# Diseño driver IGBT



## xengu (Nov 15, 2006)

Estoy inmerso en el diseño de un driver para IGBT, pero me asalta un problema. Una de las características de debe tener esta fuente es que en conmutación debe ser capaz de inyectar grandes cantidades de corriente pico (40 A) a la puerta del IGBT- para cargar lo más rápido posible las capacidades parásitas de puerta, pero en conducción o bloqueo apenas debe aportar corriente. Pues bien, la etapa final utilizado para ello es un push-pull convencional mediante MOSFET-s. Aquí viene el problema, no se que MOSFET-s elegir, ya que me interesa que sean de la menor potencia posible pero con una gran capacidad de corriente pico.

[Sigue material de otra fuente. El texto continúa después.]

open Literature.MathematicalPhysics.QuantumFieldTheory.Balaban1983to89
open B7Prop1Explicit
open T4AveragingDeficitWallBoundary (periodBox mem_periodBox card_periodBox)
open Beta.CoordCubePoincare (stepUp poincare_coordCube)
open Beta.BlockPoincare (avg)
open NE7FlatSliceSourceDuality (sum_periodBox_eq_sum_boxVec)
open NE3CoarseTorusExact (boxVec_stepUp)
open NE7BoxPoincareMatrix (boxVec_mem_periodBox boxVec_add_e_mem_iff)

noncomputable section

variable {d : ℕ}

/-! ## §1 Real bookkeeping and the box chart -/

/-- **WEIGHTED CAUCHY–SCHWARZ AGAINST A GEOMETRIC GAIN**: `(Σ_{t<T} a_t)² ≤ Σ_{t<T} 2^{t+1}·a_t²` (weights `2^{−(t+1)}` sum to `< 1`). [folklore] -/
theorem sq_sum_le_sum_two_pow_mul_sq (T : ℕ) (a : ℕ → ℝ) :
    (∑ t ∈ range T, a t) ^ 2 ≤ ∑ t ∈ range T, 2 ^ (t + 1) * a t ^ 2 := by
  -- Cauchy–Schwarz with `a_t = 2^{−(t+1)∕2}·(2^{(t+1)∕2} a_t)`
  have h := Finset.sum_mul_sq_le_sq_mul_sq (range T) (fun t => Real.sqrt (((2 : ℝ) ^ (t + 1))⁻¹)) (fun t => Real.sqrt ((2 : ℝ) ^ (t + 1)) * a t)
  have hid : ∀ t ∈ range T, Real.sqrt (((2 : ℝ) ^ (t + 1))⁻¹) * (Real.sqrt ((2 : ℝ) ^ (t + 1)) * a t) = a t := by
    intro t _
    have h2 : (0 : ℝ) < (2 : ℝ) ^ (t + 1) := by positivity
    rw [← mul_assoc, Real.sqrt_inv, inv_mul_cancel₀ (Real.sqrt_ne_zero'.mpr h2), one_mul]
  have hL : ∑ t ∈ range T, a t = ∑ t ∈ range T, Real.sqrt (((2 : ℝ) ^ (t + 1))⁻¹) * (Real.sqrt ((2 : ℝ) ^ (t + 1)) * a t) :=
    Finset.sum_congr rfl fun t ht => (hid t ht).symm
  have hw : ∑ t ∈ range T, Real.sqrt (((2 : ℝ) ^ (t + 1))⁻¹) ^ 2 ≤ 1 := by
    have e : ∀ t ∈ range T, Real.sqrt (((2 : ℝ) ^ (t + 1))⁻¹) ^ 2 = (1 / 2 : ℝ) ^ (t + 1) := by
      intro t _
      rw [Real.sq_sqrt (by positivity), one_div, inv_pow]
    rw [Finset.sum_congr rfl e]
    have key : ∀ T' : ℕ, ∑ t ∈ range T', (1 / 2 : ℝ) ^ (t + 1) = 1 - (1 / 2 : ℝ) ^ T' := by
      intro T'
      induction T' with
      | zero => simp
      | succ T' ih => rw [Finset.sum_range_succ, ih, pow_succ]; ring
    rw [key T]
    have h3 : (0 : ℝ) ≤ (1 / 2 : ℝ) ^ T := by positivity
    linarith
  have hv : ∑ t ∈ range T, (Real.sqrt ((2 : ℝ) ^ (t + 1)) * a t) ^ 2 = ∑ t ∈ range T, 2 ^ (t + 1) * a t ^ 2 := by
    refine Finset.sum_congr rfl fun t _ => ?_
    rw [mul_pow, Real.sq_sqrt (by positivity)]
  rw [hL]
  refine h.trans ?_
  rw [hv]
  have h0 : 0 ≤ ∑ t ∈ range T, (2 : ℝ) ^ (t + 1) * a t ^ 2 := Finset.sum_nonneg fun t _ => by positivity
  nlinarith

/-- **JENSEN FOR THE MEAN**: `|s|·(avg_s u)² ≤ Σ_s u²`. [folklore] -/
theorem sq_avg_mul_card_le {ι : Type*} (s : Finset ι) (u : ι → ℝ) : (s.card : ℝ) * avg s u ^ 2 ≤ ∑ i ∈ s, u i ^ 2 := by
  rcases s.eq_empty_or_nonempty with hs | hs
  · simp [hs, avg]
  have hc : (0 : ℝ) < s.card := by exact_mod_cast hs.card_pos
  have h := Finset.sum_mul_sq_le_sq_mul_sq s (fun _ => (1 : ℝ)) u
  simp only [one_pow, Finset.sum_const, nsmul_eq_mul, mul_one, one_mul] at h
  unfold avg
  rw [div_pow, ← mul_div_assoc, div_le_iff₀ (by positivity)]
  nlinarith

/-- **A MEAN DIFFERENCE IS A MEAN OF DEVIATIONS**: for `s ⊆ t`, `|s|·(avg_s u − avg_t u)² ≤ Σ_t (u − avg_t u)²`. [folklore] -/
theorem sq_avg_sub_le {ι : Type*} {s t : Finset ι} (hst : s ⊆ t) (u : ι → ℝ) :
    (s.card : ℝ) * (avg s u - avg t u) ^ 2 ≤ ∑ i ∈ t, (u i - avg t u) ^ 2 := by
  rcases s.eq_empty_or_nonempty with hs | hs
  · simp only [hs, Finset.card_empty, Nat.cast_zero, zero_mul]
    exact Finset.sum_nonneg fun i _ => sq_nonneg _
  have hc : (0 : ℝ) < s.card := by exact_mod_cast hs.card_pos
  have havg : avg s (fun i => u i - avg t u) = avg s u - avg t u := by
    unfold avg
    rw [Finset.sum_sub_distrib, Finset.sum_const, nsmul_eq_mul, sub_div, mul_div_cancel_left₀ _ hc.ne']
  have h := sq_avg_mul_card_le s (fun i => u i - avg t u)
  rw [havg] at h
  exact h.trans (Finset.sum_le_sum_of_subset_of_nonneg hst fun i _ _ => sq_nonneg _)
import Summits.AtomisticToContinuum.FouriersLaw.Theses.JunctionLocality
import Summits.AtomisticToContinuum.FouriersLaw.Theses.PuiseuxTransferLedger
import Summits.AtomisticToContinuum.FouriersLaw.Theses.BondHeatUncertainty
import Summits.AtomisticToContinuum.FouriersLaw.Theses.HonestZwanzig
import Summits.AtomisticToContinuum.FouriersLaw.Theorems.JunctionLocalityDefs
import Summits.AtomisticToContinuum.FouriersLaw.Theorems.JunctionLocalityNonBallisticStubProfileIntegrable
import Summits.AtomisticToContinuum.FouriersLaw.Theorems.JunctionLocalityNonBallisticStubMidpointContraction
import Summits.AtomisticToContinuum.FouriersLaw.Theorems.JunctionLocalityNonBallisticStubColumnFlatGreenKubo
import Summits.AtomisticToContinuum.FouriersLaw.Theorems.JunctionLocalityNonBallisticStubLightConeWindow
import Summits.AtomisticToContinuum.FouriersLaw.Theorems.BondHeatUncertaintySubdiffusiveBondHeatKernelDetailedBalance
import Summits.AtomisticToContinuum.FouriersLaw.Theorems.OddSectorIrreversibilityCorrectorTheoryUniformMixing
import Literature.MathematicalPhysics.KineticTheory.LangevinChainKernel
import Literature.MathematicalPhysics.KineticTheory.LangevinChainGibbs

/-!
# Line `contact-current-forgetting` — crux `JunctionLocality.NonBallistic` (stmt-AtomisticToContinuum-9127)

Lead's skeleton, reshape R3 (prover-line-stmt-AtomisticToContinuum-9127-1, 2026-08-16, continuing lead -0's R1/R2 of the
planner's checked skeleton `Lines/contact_current_forgetting.lean`). STATE: the composition closes the crux BY NAME from
ONE registered stub, `stub_recurrentContactForgetting` (RCF, the transferred crux `C⁺`); the six other statements of
the line are THEOREMS of the tree (GK p94764, DB p91142, CF p89265, LC p92000, MP p85980, PI p85907).

THE LINE. Fix `ω₂, lam, β, γ > 0`, `T > 0`, `P = pinnedChain ω₂ lam β γ`, the `N`-site open chain with BOTH Langevin
baths at `T` — the constructed kernels `κ_s = P.transitionKernel N T T s` (Chapman–Kolmogorov `pinnedChain_transitionKernel_add`,
Gibbs invariance `pinnedChain_gibbsMeasure_bind_transitionKernel`, exponential convergence `pinnedChain_exp_convergence_gibbs`,
all proved in tree WITHOUT the uniqueness hypothesis) and the Gibbs state `μ_T = P.gibbsMeasure N T`. Write `j_b` for the
bond currents, `J = Σ_b j_b`, `G_N = D_N/(N−1)` for the conductance of clause (ii), and
  `M_N(b,b′)(t) = ⟨j_b, κ_t j_{b′}⟩_{μ_T}`                      (`gkEntry`, the Green–Kubo matrix integrand),
  `φ_N(s) = ‖κ_s j_0‖²_{L²(μ_T)} + ‖κ_s j_{N−2}‖²_{L²(μ_T)}`     (`contactProfile`, the CONTRACTION PROFILE of the two
                                                                   contact currents — symmetric in the two ends).
* (GK, STUB 1 — LANDED) `T²(N−1)D_N = ∫₀^∞ corr(J,J)`: the Kundu–Dhar–Narayan open-chain Green–Kubo identity = VERBATIM
  the shared route item `HonestZwanzig.OpenChainGreenKubo` (stmt-12696), PROVED in tree by
  `OddSectorIrreversibility.Corrector.openChainGreenKubo_holds` (p94764: response density by uniform Harris mixing +
  KDN identity + uniform decay of the total current); discharged here by that name.
* (DB, STUB 2 — LANDED) KERNEL DETAILED BALANCE at equal temperatures, `∫ f·(κ_s h) dμ_T = ∫ (h∘Θ)·κ_s(f∘Θ) dμ_T` —
  VERBATIM `SubdiffusiveBondHeat.stub_kernelDetailedBalance` (p91142, crux 9120's line: Laplace-resolvent duality
  A–D + smooth dense class), discharged here by that name.
* (CF, STUB 3 — LANDED p89265) COLUMN-FLAT Green–Kubo matrix (forward-only, fixed `N`): `corr(J,J)(t) = Σ_{b,b′<N−1}
  M_N(b,b′)(t)` and `∫₀^∞ M_N(b,b′) = ∫₀^∞ M_N(b,0)`; with DB the integrated matrix is symmetric, hence FLAT:
  `T²G_N = ∫₀^∞ M_N(0,N−2)` (`greenKubo_extremePair`).
* (LC, STUB 4 — LANDED p92000) LIGHT-CONE WINDOW: `t₀(N) → ∞`, `η_N·t₀(N) → 0`, `|M_N(0,N−2)(t)| ≤ η_N` on `[0,t₀(N)]`
  (almost-finite propagation speed by synchronous coupling).
* (MP, STUB 5 — LANDED p85980) DB ⇒ Onsager symmetry `M_N(b,b′) = M_N(b′,b)` and the midpoint bound
  `|M_N(0,N−2)(t)| ≤ φ_N(t/2)`.
* (RCF, STUB 6 — OPEN, the lead's) RECURRENT CONTACT FORGETTING (R3 = liminf form of R2's uniform contact forgetting):
  `∀ ε ∃ s₀ ∀ N₁ ∃ N ≥ N₁, ∫_{s₀}^∞ φ_N ≤ ε` — along some subsequence of lengths the profile tails are uniformly small.
  All the anharmonic, `N`-uniform content of the crux sits here (FALSE at `lam = β = 0`, as the crux: `Disproof.lean` §4;
  kit j013509: harmonic plateau `φ_N ≈ 2·0.066` up to the traversal time for every large `N`).
* (PI, STUB 7 — LANDED p85907) fixed-`N` integrability of `φ_N` on `(0,∞)`.
* COMPOSITION (`NonBallistic_of`, sorry-free, UNARY): `T²G_N = ∫₀^{t₀}M + ∫_{t₀}^∞M ≤ η_Nt₀ + 2∫_{t₀/2}^∞φ_N ≤ η_Nt₀ +
  2∫_{s₀}^∞φ_N < T²ε` at ONE `N` beyond `N₀` and beyond the two LC eventualities (`η_Nt₀ < T²ε/4`, `t₀(N) ≥ 2s₀`, valid
  for all large `N`) at which RCF gives the tail bound; so `D_N ≤ ε(N−1)` beyond every `N₀`.

RESHAPES. R1 (lead -0, vs the planner's six stubs): DB made its own stub (shared verbatim with crux 9120), flatness split
into CF + Onsager symmetry from DB, midpoint inequality as the implication MP, profile symmetrised in the two ends,
uniqueness dropped from every stub but GK. R2 (lead -0): planner's stubs 5+6 merged and weakened into UCF (uniformly
small tails) + PI split off. R3 (lead -1, this file): GK and DB DISCHARGED by the theorems that landed for items 12696 /
9120 (the stubs were verbatim those statements); UCF weakened to its liminf form RCF (`recurrent_of_uniform`: R2 ⇒ R3),
which is exactly the quantifier shape of the crux and still all the composition consumes. Vocabulary = the route Defs
file `Theorems/JunctionLocalityDefs.lean` (p84738).

WHAT RCF NEEDS (lead's analysis `UniformContactForgettingAnalysis.md` in this directory, updated R3): only the tail of
`φ_N` beyond the light-cone time matters (`∫₀^{t₀/2} φ_N` is never used); the enemy is profile mass at diverging times
(slow hydrodynamic / Thouless modes loading the contact current); heuristically `φ_N(s) ≍ C_T s^{−3/2}` then
`N^{−3}e^{−cs/N²}`, so `∫_{s₀}^∞ φ_N ≈ 2C_T s₀^{−1/2} + O(N^{−1/2})`. No engine in print gives an `N`-uniform decay of one
semigroup orbit for a deterministic anharmonic bulk (BLR2000 §6.3); RCF is of Green–Kubo depth (it gives `G_N → 0` along
a subsequence) but is not the crux in costume (equilibrium, one vector, no NESS, no response).

DISPROOF USED (`Cruxes/NonBallistic/Disproof.lean`, gen 2 v5, re-read 2026-08-16T10:30Z): §3 necessity (nothing to
honour); §4 anharmonicity load-bearing — honoured: `0 < lam`, `0 < β` are USED only in RCF (GK, DB, CF, LC, MP, PI hold
at the harmonic corner); §7 scaling — RCF is `∀ T > 0` with `T`-dependent `s₀(ε,T)`; §5/§6 not on this line's path;
`## Targets`: none yet. `Theorems/NonBallistic/Negative/FalseWithoutAnharmonicity.lean` (p82917) is the crux-level
harmonic kill, consistent with RCF's harmonic failure. Shape (D-0027 §3.3): `Holds.stub_<name> : <statement>` (`sorry`
only in RCF) + `def stub_<name> : Prop := type_of% Holds.stub_<name>`; `NonBallistic_of` takes the ONE open handle and
concludes the crux BY NAME; `NonBallistic_proof` is the `<Crux>_proof`; `NonBallistic_puiseux_of` /
`NonBallistic_bondHeat_of` the verbatim twins.
-/

noncomputable section
import Literature.Geometry.Kaehler.ComplexTorusCorrespondenceRingHodgeEndomorphisms
import Literature.Geometry.Kaehler.ComplexTorusDualHodgeStructure
import Literature.Geometry.Kaehler.ComplexTorusLefschetzGroupIdentityComponent
import Literature.Geometry.Kaehler.ComplexTorusLefschetzGroupProductIdentityComponent
import Literature.Geometry.Kaehler.ComplexTorusCorrespondenceAction
import Literature.Geometry.Kaehler.ComplexTorusHodgeDecomposition
import Literature.AlgebraicGeometry.Motives.HodgeStructureLefschetzGroupPoints
import Literature.AlgebraicGeometry.Motives.HodgeStructureDeligneTorusMumfordTate
import Literature.AlgebraicGeometry.Motives.HodgeStructureK3TypeAdjointProofs
import Mathlib.RingTheory.TensorProduct.Free
import HarnessLib

/-!
# `S(H¹(X, ℚ))(ℂ)` IS `S(X)(ℂ)`: the Lefschetz group of the weight-one Hodge structure `H¹(X, ℚ)` of a complex torus,
# on complex points, in lattice coordinates — the carrier bridge for the groups (Milne 1999 §1, §4; Lange 2023 §7.2.4 Ex. (4))

[topic Geometry/Kaehler]

Layer `Literature/Geometry/Kaehler`, namespace `Literature.Geometry.Kaehler.ComplexTorus`; lane `lit-hodgefound`
(Track 2 foundations library), Layer A4 (cycle classes on abelian varieties · Hodge classes · Lefschetz groups),
SKELETON row **A4-99** (skeleton seat `lit-hodgefound-skel-4`, generation 40; the «carrier bridge», part 2a).
Two DEFINITIONS WITH BODIES (`coordOneFormBasisC`, `hOneMatrix`) and PROVED theorems; no instance, no named fact
(D-0026, net debt `0`).  Everything else is consumed BY NAME.

## The point of this file

The tree carries the Lefschetz group of a complex torus / abelian variety `X = E/Φ(ℤ^ι)` on TWO carriers:

* TORUS (matrices, lattice = homology coordinates `V = H₁(X, ℚ) = ℚ^ι`): `lefschetzGroupC Φ G ≤ SL_ι(ℂ)`, cut out by
  `ᵗM G M = G` (`G` the rational Gram matrix of a polarisation on the lattice basis) and `M A = A M` for all
  `A ∈ endAlgRat Φ = End_ℚ(X)` (`ComplexTorusLefschetzGroupIdentityComponent`, `mem_lefschetzGroupC_iff`);
* ABSTRACT (the weight-one `ℚ`-Hodge structure `H¹(X, ℚ) = hodgeStructure Φ 1` on `rationalForms Φ 1`):
  `Q.lefschetzGroupBaseChange ℂ ≤ GL(ℂ ⊗_ℚ H¹(X, ℚ))` for a polarization `Q` of `H¹(X, ℚ)` — the `γ` commuting with
  `End_HS(H¹(X, ℚ)) ⊗ ℂ` and preserving `Q_ℂ` (`Motives/HodgeStructureLefschetzGroupPoints`).

This file identifies them: an automorphism `γ` of `ℂ ⊗ H¹(X, ℚ)` is the pull-back of one-forms along a unique complex
matrix `M = hOneMatrix Φ γ` acting on `H₁(X, ℂ) = ℂ^ι` (`γ(1 ⊗ dxₐ) = Σ_b M_{ab} (1 ⊗ dx_b)`, i.e. `M` is the TRANSPOSE of
the matrix of `γ` in the basis `1 ⊗ dxₐ`), and **`γ ∈ S_Q(H¹(X, ℚ))(ℂ)` iff `M ∈ S(X)(ℂ)`**, for EVERY polarization `Q` of
`H¹(X, ℚ)` and EVERY polarisation `E` of `X` («`S(A)` … for any ample divisor `D`» — it depends on neither).  On the way:
the dictionary `End_HS(H¹(X, ℚ)) = {B^* | B ∈ End_ℚ(X)}` in matrices (`hOneMatrix (B^* ⊗ ℂ) = B`), the Deligne
torus `h(e^{iθ})` of `H¹(X, ℚ)` IS the pull-back along Lange's `h(e^{iθ}) = cos θ · 1 + sin θ · J`
(`hOneMatrix (h(e^{iθ})) = hodgeCircle Φ θ`; at `θ = π/2`: the Weil operator is `J`), the Gram matrix `[Q]` of a
polarization of `H¹(X, ℚ)` on the basis `dxₐ` is skew, non-degenerate and `J`-invariant (`J [Q] ᵗJ = [Q]`), and
`[Q] · G ∈ End_ℚ(X)` (Lange's `φ_{E₀}⁻¹ φ_E ∈ End_ℚ(X)` of Exercise 7.2.4 (4)(a), read with one form on homology and one
on cohomology) — which is what makes the polarisations on the two carriers interchangeable.

## Sources, verbatim (held texts, re-read this session)

* J. S. Milne, *Lefschetz classes on abelian varieties*, Duke Math. J. **96** (1999) 639–675 [Milne1999LefschetzClasses]
  (held `paper:doi-10-1215-s0012-7094-99-09620-5`), §1 p. 644 L16–L20: «`S(A)(R) = {γ ∈ C(A) ⊗_k R | γ†γ = 1}`. Thus, for any
  ample divisor `D` on `A`, `S(A)` is the largest algebraic subgroup of `Sp(e_D)` whose elements commute with the endomorphisms
  of `A`»; §4 p. 660: «`Hg′(A) = S(A)`» read on `H¹(A)`.
* H. Lange, *Abelian Varieties over the Complex Numbers* (Springer 2023) [Lange2023AbelianVarietiesComplex], §7.2.4
  Exercise (4) (p. 334): «`Lf(X) := {g ∈ Sp(W, E) | g ∘ φ = φ ∘ g for all φ ∈ End_ℚ(X)}⁰` … (a) `Lf(X)` does not depend on
  the polarization (use `φ_{E₀}⁻¹ φ_E ∈ End_ℚ(X)`)»; §7.1.1 Prop. 7.1.1 («`h(z) = cos θ · 1_V + sin θ · J`», «`J = h(i)`»);
  §7.2.2 p. 331: «Consider `H¹(X, ℚ) = V^*` as the dual representation»; §1.1.3 Lemma 1.1.17 («`H¹(X, ℤ) = Hom(Λ, ℤ)`»,
  the basis `dxₐ`); §1.2.2 Lemma 1.2.10 (`ᵗJ G J = G` for a form of type `(1,1)`).
* P. Deligne, *Hodge cycles on abelian varieties*, LNM 900 (1982) [Deligne1982HodgeCycles], I §3 proof of Prop. 3.6:
  «write `C = h(i)` … `ψ(Cx, Cy) = ψ(x, y)` … `C ∈ G⁰(ℝ)`».
* J. Carlson, S. Müller-Stach, C. Peters, *Period Mappings and Period Domains* (2017) [CarlsonMullerStachPeters2017],
  §15.1 Lemma–Definition 15.1.1 («`S` acts as multiplication by `z^p z̄^q`» on `H^{p,q}`).
* D. McDuff, D. Salamon, *Introduction to Symplectic Topology* (2017) [McDuffSalamon2017], Thm. 2.1.3 (symplectic basis;
  here: a complex matrix preserving a non-degenerate rational alternating form has determinant `1`).

## Dictionary and what is proved

`X = ComplexTorus Φ`, `H¹ = hodgeStructure Φ 1` on `V = rationalForms Φ 1` with basis `dxₐ = coordOneFormBasis Φ a`,
`Θ = complexification Φ 1 : ℂ ⊗ V ≅ H¹(X, ℂ)`, `J = jMatrix Φ`, `End_ℚ(X) = endAlgRat Φ`, `B^* = pullbackFormsRat Φ Φ B 1`.

* §1 `coordOneFormBasisC Φ` (the `ℂ`-basis `1 ⊗ dxₐ` of `ℂ ⊗ H¹(X, ℚ)`), **`hOneMatrix Φ γ`** (the complex `ι × ι` matrix `M`
  with `γ(1 ⊗ dxₐ) = Σ_b M_{ab} (1 ⊗ dx_b)`): `apply_coordOneFormBasisC`, anti-multiplicativity `hOneMatrix_mul`,
  `hOneMatrix_one`, `hOneMatrix_injective`, `isUnit_det_hOneMatrix`, `hOneMatrix_baseChange`
  (`= homMatrix`, complexified), **`hOneMatrix_baseChange_pullbackFormsRat : hOneMatrix (B^* ⊗ ℂ) = B`**,
  `hOneMatrix_eq_map_of_forall_complexification_eq` (a real matrix `M` with `Θ ∘ γ = ρ(M)^* ∘ Θ` is `hOneMatrix γ`),
  `hOneMatrix_toLinearEquiv'` (every invertible matrix is a `hOneMatrix`).
* §2 THE ENDOMORPHISMS: `forall_endAlg_comm_iff_forall_endAlgRat_comm` — `γ` commutes with `a_ℂ` for all `a ∈ End_HS(H¹)` iff
  `hOneMatrix γ` commutes with `A_ℂ` for all `A ∈ End_ℚ(X)` (`End_HS(H¹(X, ℚ)) = {B^*}`, the tree's
  `mem_endAlg_hodgeStructure_one_iff`).
* §3 THE DELIGNE TORUS: **`complexification_hodgeTorus_apply`** (`Θ(h(e^{iθ}) x) = (Θ x) ∘ ρ(hodgeCircle Φ θ)`, all degrees
  `k`), **`hOneMatrix_hodgeTorus`** (`= hodgeCircle Φ θ ⊗ ℂ`), `hOneMatrix_weilOperator` (`C = h(i)` is `J`).
* §4 THE FORM: for a polarization `Q` of `H¹(X, ℚ)` with Gram matrix `[Q] = LinearMap.BilinForm.toMatrix (coordOneFormBasis Φ) Q.form`:
  `forall_form_baseChange_eq_iff` (`γ` preserves `Q_ℂ` iff `M [Q]_ℂ ᵗM = [Q]_ℂ`, `M = hOneMatrix γ`), `polarizationMatrix_transpose`
  (skew), `isUnit_det_polarizationMatrix`, **`jMatrix_mul_polarizationMatrix_mul_transpose`** (`J [Q] ᵗJ = [Q]`, from
  `Q(Cx, Cy) = Q(x, y)` and §3), **`polarizationMatrix_mul_mem_endAlgRat`** (`[Q] G ∈ End_ℚ(X)` for the rational Gram matrix `G`
  of any `η` of type `(1,1)`), `det_eq_one_of_mul_mul_transpose_eq` (`M G ᵗM = G`, `G` rational skew non-degenerate ⟹ `det M = 1`, from the tree's
  `det_eq_one_of_transpose_mul_mul_eq`).
* §5 THE LEFSCHETZ GROUP: **`mem_lefschetzGroupBaseChange_iff_hOneMatrix`** — for `η` of type `(1,1)` with rational
  non-degenerate Gram matrix `G` (every polarisation of `X`: `IsRiemannForm.mem_lefschetzGroupBaseChange_iff_hOneMatrix`) and
  every polarization `Q` of `H¹(X, ℚ)`: `γ ∈ S_Q(H¹(X, ℚ))(ℂ) ⟺ ᵗM G M = G ∧ ∀ A ∈ End_ℚ(X), M A = A M`;
  `det_hOneMatrix_eq_one_of_mem_lefschetzGroupBaseChange`; **`exists_mem_lefschetzGroupC_coe_eq_hOneMatrix`** (the
  element of `lefschetzGroupC Φ G`); **`exists_mem_lefschetzGroupBaseChange_hOneMatrix_eq`** (every `M ∈ S(X)(ℂ)` arises: the
  correspondence is ONTO `lefschetzGroupC Φ G`).

NOT here (the sequel, part 2b): the Hodge group `hodgeGroupC Φ` versus `hodgeGroupBaseChange ℂ` under the same dictionary, and
the assembly «stably nondegenerate ⟺ `Hg(X)(ℂ) = S(X)(ℂ)`» with `ComplexTorusStablyNondegenerateIffFirstCohomologyHodgeGroup`.

## References

* [Milne1999LefschetzClasses] J. S. Milne, *Lefschetz classes on abelian varieties*, Duke Math. J. 96 (1999): §1 p. 644, §4 p. 660.
* [Lange2023AbelianVarietiesComplex] H. Lange, *Abelian Varieties over the Complex Numbers* (2023): §7.2.4 Exercise (4),
  §7.1.1 Prop. 7.1.1, §7.2.2 (p. 331), §1.1.3 Lemma 1.1.17, §1.2.2 Lemma 1.2.10.
* [Deligne1982HodgeCycles] P. Deligne, *Hodge cycles on abelian varieties*, LNM 900 (1982): I §3, proof of Prop. 3.6.
* [CarlsonMullerStachPeters2017] J. Carlson, S. Müller-Stach, C. Peters, *Period Mappings and Period Domains*, 2nd ed. (2017):
  §15.1 Lemma–Definition 15.1.1.
* [McDuffSalamon2017] D. McDuff, D. Salamon, *Introduction to Symplectic Topology*, 3rd ed. (2017): Thm. 2.1.3.

## Provenance

Lane `lit-hodgefound`, seat skel-4 (generation 40), row A4-99; consumes BY NAME `coordOneFormBasis` (`ComplexTorusDualHodgeStructure`),
`homMatrix` / `pullbackFormsRat` / `eq_sum_oneFormPeriod_smul_coordOneForm` / `homMatrix_pullbackFormsRat`
(`ComplexTorusHodgeStructureHomomorphisms`), `mem_endAlg_hodgeStructure_one_iff` (`ComplexTorusCorrespondenceRingHodgeEndomorphisms`),
`hodgeCircle` / `jMatrix` / `mem_endAlgRat_iff` / `transpose_jMatrix_mul_latticeGram_mul_jMatrix` (`ComplexTorusHodgeGroup`,
`ComplexTorusRosati`), `mem_piece_hodgeStructure_iff` / `complexification` (`ComplexTorusRationalHodgeStructure`),
`compContinuousLinearMap_rotateCLM_of_isOfTypeAt` (`ComplexTorusCorrespondenceAction`), `sum_antidiagonal_typeProjAt`
(`ComplexTorusHodgeDecomposition`), `lefschetzGroupC` / `mem_lefschetzGroupC_iff` (`ComplexTorusLefschetzGroupIdentityComponent`),
`det_eq_one_of_transpose_mul_mul_eq` (`ComplexTorusLefschetzGroupProductIdentityComponent`), and on the abstract side `Polarization.lefschetzGroupBaseChange` /
`Polarization.mem_lefschetzGroupBaseChange_iff` (`Motives/HodgeStructureLefschetzGroupPoints`), `hodgeTorus_apply_of_mem_piece` /
`weilOperator_eq_hodgeTorus_I` / `weilOperator_mem_hodgeGroupBaseChange` (`Motives/HodgeStructureDeligneTorus(MumfordTate)`),
`Polarization.nondegenerate` (`Motives/HodgeStructureK3TypeAdjointProofs`).
-/

noncomputable section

Os agradecería si me remitierais información sobre MOSFET-s de baja potencia con gran capacidad de corriente de pico. O alguna otra configuración que soporte las características mencionadas.

Un saludo.


----------



## pantuflo (Nov 19, 2006)

No alcanzo a ver bien por que necesitas amplificar tanto la corriente antes de atacar la puerta de un IGBT.

En lo que yo conozco, la mayoría de los IGBT requieren poca corriente de disparo, aun cuando queramos que trabaje en alta frecuencia (30kHz), la corriente que requieren en puerta es del orden de 10 miliamperios, la capacidad de la puerta es del orden de 10 nanofaradios, la potencia, voltaje y corriente en salida depende del modelo.


Saludos


----------



## xengu (Nov 20, 2006)

Lo primero gracias por tu interés. La razón por la que es necesaria tal magnitud de corriente es debido a la aplicación en la que estoy trabajando. 

El objetivo de mi proyecto es diseñar un driver genérico que posibilite la serialización de IGBT-s. El problema surge cuando la cargas de trabajo no se distribuyen homogéneamente entre todos los dispositivos. Por ejemplo, si se les da el orden de apertura a la vez a dos IGBT-s, y uno de ellos es más lento que el otra a la hora del apagado (debido a las diferentes características que presenta todo dispositivo) el dispositivo más rápido es el que bloquea toda la tensión de bus. Lo mismo pasa en el encendido.

Para subsanar el problema existen técnicas referidas al circuito de gobierno. El driver se encarga de meter o sacar cargas de la puerta con la finalidad de controlar tanto la derivada de la corriente como de la tensión.

Para que el driver tenga la gobernabilidad suficiente respecto a las dinámicas de los IGBT-s, debe ser capaz de cargar y descargar las capacidades de puerta casi instantáneamente. Debido a ello el driver debe ser capaz de trabajar con corrientes pico muy elevadas. En el mercado hoy en día existen driver con un capacidad de 70 A pico 4W


----------



## lmo (Dic 2, 2008)

No se si ya solucionaste el problema pero en los inverter de velocidad de motores se usa el L6386 tanto en conversores 220v a 3x220  en caso de sistemas trifasicos usa tres de estos espero que no sea demasiado tarde.

saludos


----------